While attending the Surikov Institute of Art in Moscow, first as an undergraduate and then as a graduate student, Wurdeman finally was able to visit Georgia, the country on the Baltic Sea [oops, shall we correct this? - HN]. His hosts welcomed him with a feast, lots of poetic toasts with local wine and music performed by the very same musicians on the album he bought so long ago. “I knew then that my connection with Georgia would not be a simple one,” he says.

He moved to the country after graduating and thought he’d focus on music and painting. But the wine grabbed hold of his imagination in a way that he didn’t anticipate.

Traditional Georgian wine isn’t made like any other. Instead of casks, the juice of crushed grapes — along with the stems, skins and seeds — are placed in a qvevri, an egg-shaped clay container that’s buried in the ground. Nothing else is added. Fermentation comes from native yeasts found on in the air and on the skins of the grapes.

“This is called leaving the wine with its mother,” Wurdeman says. “You leave the skins and stems to continue to extract antioxidants and get the natural stabilization that the phenols can give the wine, as well as its pigmentation.”

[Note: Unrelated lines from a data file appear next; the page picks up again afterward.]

/-!
# Route `PrimeLevelFamEdge`, crux K_B (stmt-Parity-20343), line `diagonal_kernel_split`, helper H1
# (`CornerNegligibleXSq`), part 1: the diagonal cut-off weight `𝒲` and the corner weight `E`

The TRUE Petersson diagonal of the mollified second moment carries the weight
`𝒲(y) = Σ_{n≥1} W(n²y)/n`, `W(y) = (1/2πi)∫_{(3)} Γ(1+t)² y^{-t} dt/t = ∫_0^∞ e^{-u-y/u} du`
([KowalskiMichelVanderKam2000] §3, p. 12 display at `k = 0`; Prop. 5.1), which in real form is the
single integral `𝒲(y) = ∫_0^∞ dv/(e^{v + y/v} − 1)` (sum the geometric series after `u = nv`). The
CONTINUED KMV kernel `KMV2000.kmvKernel` keeps only the `t = 0` residue `½ log(1/y)`. The corner weight
is the difference `E(y) := 𝒲(y) − ½ log(1/y) = 𝒲(y) + ½ log y`. This file and its continuation
`CornerWeightE.lean` prove, by real-variable means only (no Mellin transform):
* `E(y) = ∫_0^∞ [r(v + y/v) − r(v)] dv` with `r(x) = 1/(eˣ − 1) − 1/x` (`cornerE_eq_integral`), from the
  three explicit integrals `∫ dv/(e^{v+y/v} − 1) = 𝒲(y)`, `∫ [v/(v²+y) − v/(v²+1)] dv = −½ log y`,
  `∫ [r(v) + v/(v²+1)] dv = 0` (so the constant term vanishes — «the `γ`'s cancel»);
* `r` is increasing with `−½ ≤ r ≤ 0` (`monotoneOn_rFun`, `neg_half_le_rFun`, `rFun_nonpos`);
* hence `0 ≤ E`, `E` is monotone, `E(y) ≤ √y` (`cornerE_nonneg`, `cornerE_mono`, `cornerE_le_sqrt`: split
  at `v = √y`, shift `v ↦ v + √y` on the tail), and `E(y) ≤ 𝒲(1) + ½ log y` for `y ≥ 1`.
These are the only properties of `E` used by the corner estimate. Pure real analysis over Mathlib;
nothing about L-functions is asserted. «The programme SEARCHES and TYPES; no claim about Landau–Siegel
zeros, Theorems 1–2 of arXiv:2211.02515 or a repaired Margin232 until a kernel theorem says so.»
-/

noncomputable section

open Real Set MeasureTheory Filter Topology

namespace Summit.Parity.GeneralizedHardyLittlewood.Theorems.BeyondDiagonalBeatsQuarter.Corner

/-! ## The function `r(x) = 1/(eˣ − 1) − 1/x` -/

/-- `r(x) = 1/(eˣ − 1) − 1/x`, the regular part of the Bose kernel at the origin.
[cite: KowalskiMichelVanderKam2000, Prop. 5.1 — derivation (real form of the diagonal weight)] -/
def rFun (x : ℝ) : ℝ := (Real.exp x - 1)⁻¹ - x⁻¹

/-- `r(x) ≤ 0` for `x > 0` (`eˣ − 1 ≥ x`). [folklore] -/
theorem rFun_nonpos {x : ℝ} (hx : 0 < x) : rFun x ≤ 0 := by
  unfold rFun
  have h1 : x ≤ Real.exp x - 1 := by have := Real.add_one_lt_exp hx.ne'; linarith
  have h2 : (Real.exp x - 1)⁻¹ ≤ x⁻¹ := by
    rw [inv_le_inv₀ ((sub_pos.2 (Real.one_lt_exp_iff.2 hx))) hx]
    exact h1
  linarith

/-- `(2 − x)eˣ ≤ 2 + x` for `x ≥ 0` (the `[1/1]` Padé bound; `g(x) = (2−x)eˣ − x − 2` has `g(0) = 0`,
`g′(x) = (1−x)eˣ − 1 ≤ 0`). [folklore] -/
theorem two_sub_mul_exp_le {x : ℝ} (hx : 0 ≤ x) : (2 - x) * Real.exp x ≤ 2 + x := by
  let g : ℝ → ℝ := fun t ↦ (2 - t) * Real.exp t - t - 2
  have hderiv : ∀ t, HasDerivAt g ((1 - t) * Real.exp t - 1) t := by
    intro t
    have h1 : HasDerivAt (fun t ↦ (2 - t) * Real.exp t)
        ((0 - 1) * Real.exp t + (2 - t) * Real.exp t) t :=
      ((hasDerivAt_const t (2 : ℝ)).sub (hasDerivAt_id t)).mul (Real.hasDerivAt_exp t)
    have h2 : HasDerivAt g ((0 - 1) * Real.exp t + (2 - t) * Real.exp t - 1 - 0) t :=
      (h1.sub (hasDerivAt_id t)).sub (hasDerivAt_const t (2 : ℝ))
    convert h2 using 1
    ring
  have hanti : AntitoneOn g (Ici 0) := by
    refine antitoneOn_of_deriv_nonpos (convex_Ici 0) ?_ ?_ ?_
    · exact fun t _ ↦ (hderiv t).continuousAt.continuousWithinAt
    · exact fun t _ ↦ (hderiv t).differentiableAt.differentiableWithinAt
    · intro t ht
      rw [interior_Ici] at ht
      rw [(hderiv t).deriv]
      have h := Real.add_one_le_exp (-t)
      have hpos := Real.exp_pos t
      have : (1 - t) * Real.exp t ≤ Real.exp (-t) * Real.exp t :=
        mul_le_mul_of_nonneg_right (by linarith) hpos.le
      rw [← Real.exp_add, neg_add_cancel, Real.exp_zero] at this
      linarith
  have h0 : g 0 = 0 := by simp [g]
  have := hanti (self_mem_Ici : (0 : ℝ) ∈ Ici 0) (mem_Ici.2 hx) hx
  rw [h0] at this
  simp only [g] at this
  linarith

/-- `r(x) ≥ −½` for `x > 0`. [folklore] -/
theorem neg_half_le_rFun {x : ℝ} (hx : 0 < x) : -(1 / 2) ≤ rFun x := by
  unfold rFun
  have hpos : 0 < Real.exp x - 1 := (sub_pos.2 (Real.one_lt_exp_iff.2 hx))
  rcases le_or_gt 2 x with h2 | h2
  · have h1 : 0 < (Real.exp x - 1)⁻¹ := inv_pos.2 hpos
    have h3 : x⁻¹ ≤ 1 / 2 := by
      rw [inv_eq_one_div, div_le_div_iff₀ hx (by norm_num)]
      linarith
    linarith
  · have hE := two_sub_mul_exp_le hx.le
    have h2x : 0 < 2 - x := by linarith
    have h4 : (2 - x) * (Real.exp x - 1) ≤ 1 * (2 * x) := by nlinarith
    have h5 : x⁻¹ - 1 / 2 = (2 - x) / (2 * x) := by field_simp
    have h6 : (2 - x) / (2 * x) ≤ 1 / (Real.exp x - 1) := by
      rw [div_le_div_iff₀ (by positivity) hpos]
      exact h4
    rw [← inv_eq_one_div] at h6
    linarith

/-- `|r(x)| ≤ ½` for `x > 0`. [folklore] -/
theorem abs_rFun_le {x : ℝ} (hx : 0 < x) : |rFun x| ≤ 1 / 2 :=
  abs_le.2 ⟨neg_half_le_rFun hx, (rFun_nonpos hx).trans (by norm_num)⟩

/-- `x² ≤ eˣ + e⁻ˣ − 2` for `x ≥ 0` (`2 cosh x − 2 ≥ x²`: the derivative `2 sinh x − 2x` is `≥ 0`). [folklore] -/
theorem sq_le_exp_add_exp_neg_sub_two {x : ℝ} (hx : 0 ≤ x) :
    x ^ 2 ≤ Real.exp x + Real.exp (-x) - 2 := by
  let k : ℝ → ℝ := fun t ↦ Real.exp t + Real.exp (-t) - 2 - t ^ 2
  have hderiv : ∀ t, HasDerivAt k (Real.exp t - Real.exp (-t) - 2 * t) t := by
    intro t
    have h1 : HasDerivAt (fun t ↦ Real.exp (-t)) (Real.exp (-t) * (-1)) t :=
      (Real.hasDerivAt_exp (-t)).comp t ((hasDerivAt_id t).neg)
    have h2 : HasDerivAt (fun t ↦ t ^ 2) (2 * t) t := by
      simpa using hasDerivAt_pow 2 t
    have h3 := (((Real.hasDerivAt_exp t).add h1).sub (hasDerivAt_const t (2 : ℝ))).sub h2
    exact h3.congr_deriv (by ring)
  have hmono : MonotoneOn k (Ici 0) := by
    refine monotoneOn_of_deriv_nonneg (convex_Ici 0) ?_ ?_ ?_
    · exact fun t _ ↦ (hderiv t).continuousAt.continuousWithinAt
    · exact fun t _ ↦ (hderiv t).differentiableAt.differentiableWithinAt
    · intro t ht
      rw [interior_Ici] at ht
      rw [(hderiv t).deriv]
      have hs : t ≤ Real.sinh t := Real.self_le_sinh_iff.2 (le_of_lt ht)
      rw [Real.sinh_eq] at hs
      linarith
  have h0 : k 0 = 0 := by norm_num [k]
  have := hmono (self_mem_Ici : (0 : ℝ) ∈ Ici 0) (mem_Ici.2 hx) hx
  rw [h0] at this
  simp only [k] at this
  linarith

/-- The derivative of `r` on `(0, ∞)`: `r′(x) = −eˣ/(eˣ−1)² + 1/x²`. [folklore] -/
theorem hasDerivAt_rFun {x : ℝ} (hx : 0 < x) :
    HasDerivAt rFun (-(Real.exp x) / (Real.exp x - 1) ^ 2 + (x ^ 2)⁻¹) x := by
  unfold rFun
  have hne : Real.exp x - 1 ≠ 0 := ((sub_pos.2 (Real.one_lt_exp_iff.2 hx))).ne'
  have h1 : HasDerivAt (fun x ↦ Real.exp x - 1) (Real.exp x) x := by
    simpa using (Real.hasDerivAt_exp x).sub_const 1
  have h2 : HasDerivAt (fun x ↦ (Real.exp x - 1)⁻¹) (-(Real.exp x) / (Real.exp x - 1) ^ 2) x :=
    h1.inv hne
  have h3 : HasDerivAt (fun x : ℝ ↦ x⁻¹) (-(x ^ 2)⁻¹) x := hasDerivAt_inv hx.ne'
  exact (h2.sub h3).congr_deriv (by ring)

/-- `r′ ≥ 0` on `(0, ∞)`: `x² eˣ ≤ (eˣ − 1)²`. [folklore] -/
theorem rFun_deriv_nonneg {x : ℝ} (hx : 0 < x) :
    0 ≤ -(Real.exp x) / (Real.exp x - 1) ^ 2 + (x ^ 2)⁻¹ := by
  have hpos : 0 < Real.exp x - 1 := (sub_pos.2 (Real.one_lt_exp_iff.2 hx))
  have hk := sq_le_exp_add_exp_neg_sub_two hx.le
  -- (eˣ − 1)² = eˣ (eˣ + e⁻ˣ − 2)
  have hid : (Real.exp x - 1) ^ 2 = Real.exp x * (Real.exp x + Real.exp (-x) - 2) := by
    have : Real.exp x * Real.exp (-x) = 1 := by rw [← Real.exp_add, add_neg_cancel, Real.exp_zero]
    nlinarith [this]
  have hmain : Real.exp x * x ^ 2 ≤ (Real.exp x - 1) ^ 2 := by
    rw [hid]
    exact mul_le_mul_of_nonneg_left hk (Real.exp_pos x).le
  have h1 : Real.exp x / (Real.exp x - 1) ^ 2 ≤ (x ^ 2)⁻¹ := by
    rw [inv_eq_one_div, div_le_div_iff₀ (by positivity) (by positivity)]
    linarith
  have h2 : -(Real.exp x) / (Real.exp x - 1) ^ 2 = -(Real.exp x / (Real.exp x - 1) ^ 2) :=
    neg_div _ _
  linarith

/-- `r` is continuous on `(0, ∞)`. [folklore] -/
theorem continuousOn_rFun : ContinuousOn rFun (Ioi 0) :=
  fun _ hx ↦ (hasDerivAt_rFun hx).continuousAt.continuousWithinAt

/-- **`r` is increasing on `(0, ∞)`.** [folklore] -/
theorem monotoneOn_rFun : MonotoneOn rFun (Ioi 0) := by
  refine monotoneOn_of_deriv_nonneg (convex_Ioi 0) continuousOn_rFun ?_ ?_
  · rw [interior_Ioi]
    exact fun x hx ↦ (hasDerivAt_rFun hx).differentiableAt.differentiableWithinAt
  · rw [interior_Ioi]
    intro x hx
    rw [(hasDerivAt_rFun hx).deriv]
    exact rFun_deriv_nonneg hx

/-! ## The weight `𝒲` and the corner weight `E` -/

/-- **`𝒲(y) = ∫_0^∞ dv/(e^{v + y/v} − 1)`** — the diagonal cut-off weight of the mollified second
moment (`= Σ_{n ≥ 1} W(n² y)/n`, `W(y) = ∫_0^∞ e^{-u - y/u} du`, after `u = nv` and summing the geometric
series). [cite: KowalskiMichelVanderKam2000, Prop. 5.1 — derivation (real form of the diagonal weight)] -/
def scriptW (y : ℝ) : ℝ := ∫ v in Ioi (0 : ℝ), (Real.exp (v + y / v) - 1)⁻¹

/-- **The corner weight `E(y) = 𝒲(y) − ½ log(1/y) = 𝒲(y) + ½ log y`**: true diagonal weight minus the
continued (`t = 0` residue) weight of `KMV2000.kmvKernel`. [cite: KowalskiMichelVanderKam2000, (21)–(23) and Prop. 5.1 — derivation] -/
def cornerE (y : ℝ) : ℝ := scriptW y + Real.log y / 2

/-- `v + y/v > 0` for `v > 0`, `y ≥ 0`. [folklore] -/
theorem phi_pos {y v : ℝ} (hy : 0 ≤ y) (hv : 0 < v) : 0 < v + y / v := by
  have : 0 ≤ y / v := div_nonneg hy hv.le
  linarith

/-- The integrand of `𝒲` is non-negative. [folklore] -/
theorem scriptW_integrand_nonneg {y v : ℝ} (hy : 0 ≤ y) (hv : 0 < v) :
    0 ≤ (Real.exp (v + y / v) - 1)⁻¹ :=
  (inv_pos.2 ((sub_pos.2 (Real.one_lt_exp_iff.2 (phi_pos hy hv))))).le

/-- The integrand of `𝒲` is dominated by `1/(eᵛ − 1)`. [folklore] -/
theorem scriptW_integrand_le_exp {y v : ℝ} (hy : 0 ≤ y) (hv : 0 < v) :
    (Real.exp (v + y / v) - 1)⁻¹ ≤ (Real.exp v - 1)⁻¹ := by
  rw [inv_le_inv₀ ((sub_pos.2 (Real.one_lt_exp_iff.2 (phi_pos hy hv)))) ((sub_pos.2 (Real.one_lt_exp_iff.2 hv)))]
  have : v ≤ v + y / v := by have : 0 ≤ y / v := div_nonneg hy hv.le; linarith
  have := Real.exp_le_exp.2 this
  linarith

/-- The integrand of `𝒲` is monotone in `y`. [folklore] -/
theorem scriptW_integrand_anti {y₁ y₂ v : ℝ} (hy₁ : 0 ≤ y₁) (h : y₁ ≤ y₂) (hv : 0 < v) :
    (Real.exp (v + y₂ / v) - 1)⁻¹ ≤ (Real.exp (v + y₁ / v) - 1)⁻¹ := by
  rw [inv_le_inv₀ ((sub_pos.2 (Real.one_lt_exp_iff.2 (phi_pos (hy₁.trans h) hv)))) ((sub_pos.2 (Real.one_lt_exp_iff.2 (phi_pos hy₁ hv))))]
  have : v + y₁ / v ≤ v + y₂ / v := by
    have := div_le_div_of_nonneg_right h hv.le
    linarith
  have := Real.exp_le_exp.2 this
  linarith

/-- `1/(eᵛ − 1) ≤ 2 e^{−v}` for `v ≥ 1`. [folklore] -/
theorem inv_exp_sub_one_le {v : ℝ} (hv : 1 ≤ v) : (Real.exp v - 1)⁻¹ ≤ 2 * Real.exp (-v) := by
  have he : 2 ≤ Real.exp v := by
    have h1 : (2 : ℝ) ≤ 1 + 1 := by norm_num
    have := Real.add_one_le_exp v
    linarith
  have hpos : 0 < Real.exp v - 1 := by linarith
  have hpos' : 0 < Real.exp v := Real.exp_pos v
  rw [Real.exp_neg, show (2 : ℝ) * (Real.exp v)⁻¹ = 2 / Real.exp v by rw [div_eq_mul_inv],
    inv_eq_one_div, div_le_div_iff₀ hpos hpos']
  linarith

/-- By AM–GM, `v + y/v ≥ 2√y`, so the integrand of `𝒲` is bounded by the constant `1/(e^{2√y} − 1)`.
[folklore] -/
theorem scriptW_integrand_le_const {y v : ℝ} (hy : 0 < y) (hv : 0 < v) :
    (Real.exp (v + y / v) - 1)⁻¹ ≤ (Real.exp (2 * Real.sqrt y) - 1)⁻¹ := by
  have hs : 0 < Real.sqrt y := Real.sqrt_pos.2 hy
  rw [inv_le_inv₀ ((sub_pos.2 (Real.one_lt_exp_iff.2 (phi_pos hy.le hv)))) ((sub_pos.2 (Real.one_lt_exp_iff.2 (by positivity))))]
  have hamgm : 2 * Real.sqrt y ≤ v + y / v := by
    have hsq : Real.sqrt y * Real.sqrt y = y := Real.mul_self_sqrt hy.le
    have h1 : 0 ≤ (v - Real.sqrt y) ^ 2 / v := div_nonneg (sq_nonneg _) hv.le
    have h2 : (v - Real.sqrt y) ^ 2 / v = v + y / v - 2 * Real.sqrt y := by
      field_simp
      nlinarith [hsq]
    linarith
  have := Real.exp_le_exp.2 hamgm
  linarith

Natural wine — wine made with no additives — is a movement that’s gained traction throughout the world. Georgian wine seemed a perfect fit for that kind of portfolio.

Wurdeman started Pheasant’s Tears, with vineyards throughout the country, and began producing and exporting the traditionally made, unfiltered wine. [Locate Pheasant’s Tears on Hvino's Georgian wine map:  Map  - HN].

He realized that like most wine, food was needed for the wine to be properly understood and enjoyed. Georgians eat meals composed of a large number of small dishes. And rkatsiteli, an amber wine with unexpected tannins and a round, soft finish, is usually served because it complements a wide variety of food.

So Wurdeman opened a small restaurant at the winery in Sighnaghi, Georgia, which led to a second, and plans to open a third in Georgia’s capital, Tbilisi.

“I wanted to tell the story of Georgian wine,” Wurdeman says. And that story can be complete only when accompanied by food and music.

Pheasant’s Tears’ wine, both the rkatsiteli and an assertive red, saperavi, can be found at Ellwood Thompson’s Local Market, J. Emerson Fine Wines & Cheese, Southern Season and restaurants in the city. And Wurdeman will be in town with Zedashe, a traditional Georgian polyphonic folk group, which will play at the Richmond Folk Festival on Saturday, Oct. 10, and Sunday, Oct. 11. While here, he’ll also hold a wine tasting at the Beet Café at Ellwood Thompson’s on Thursday, Oct. 8, from 4-6 p.m. along with Zedashe providing the music.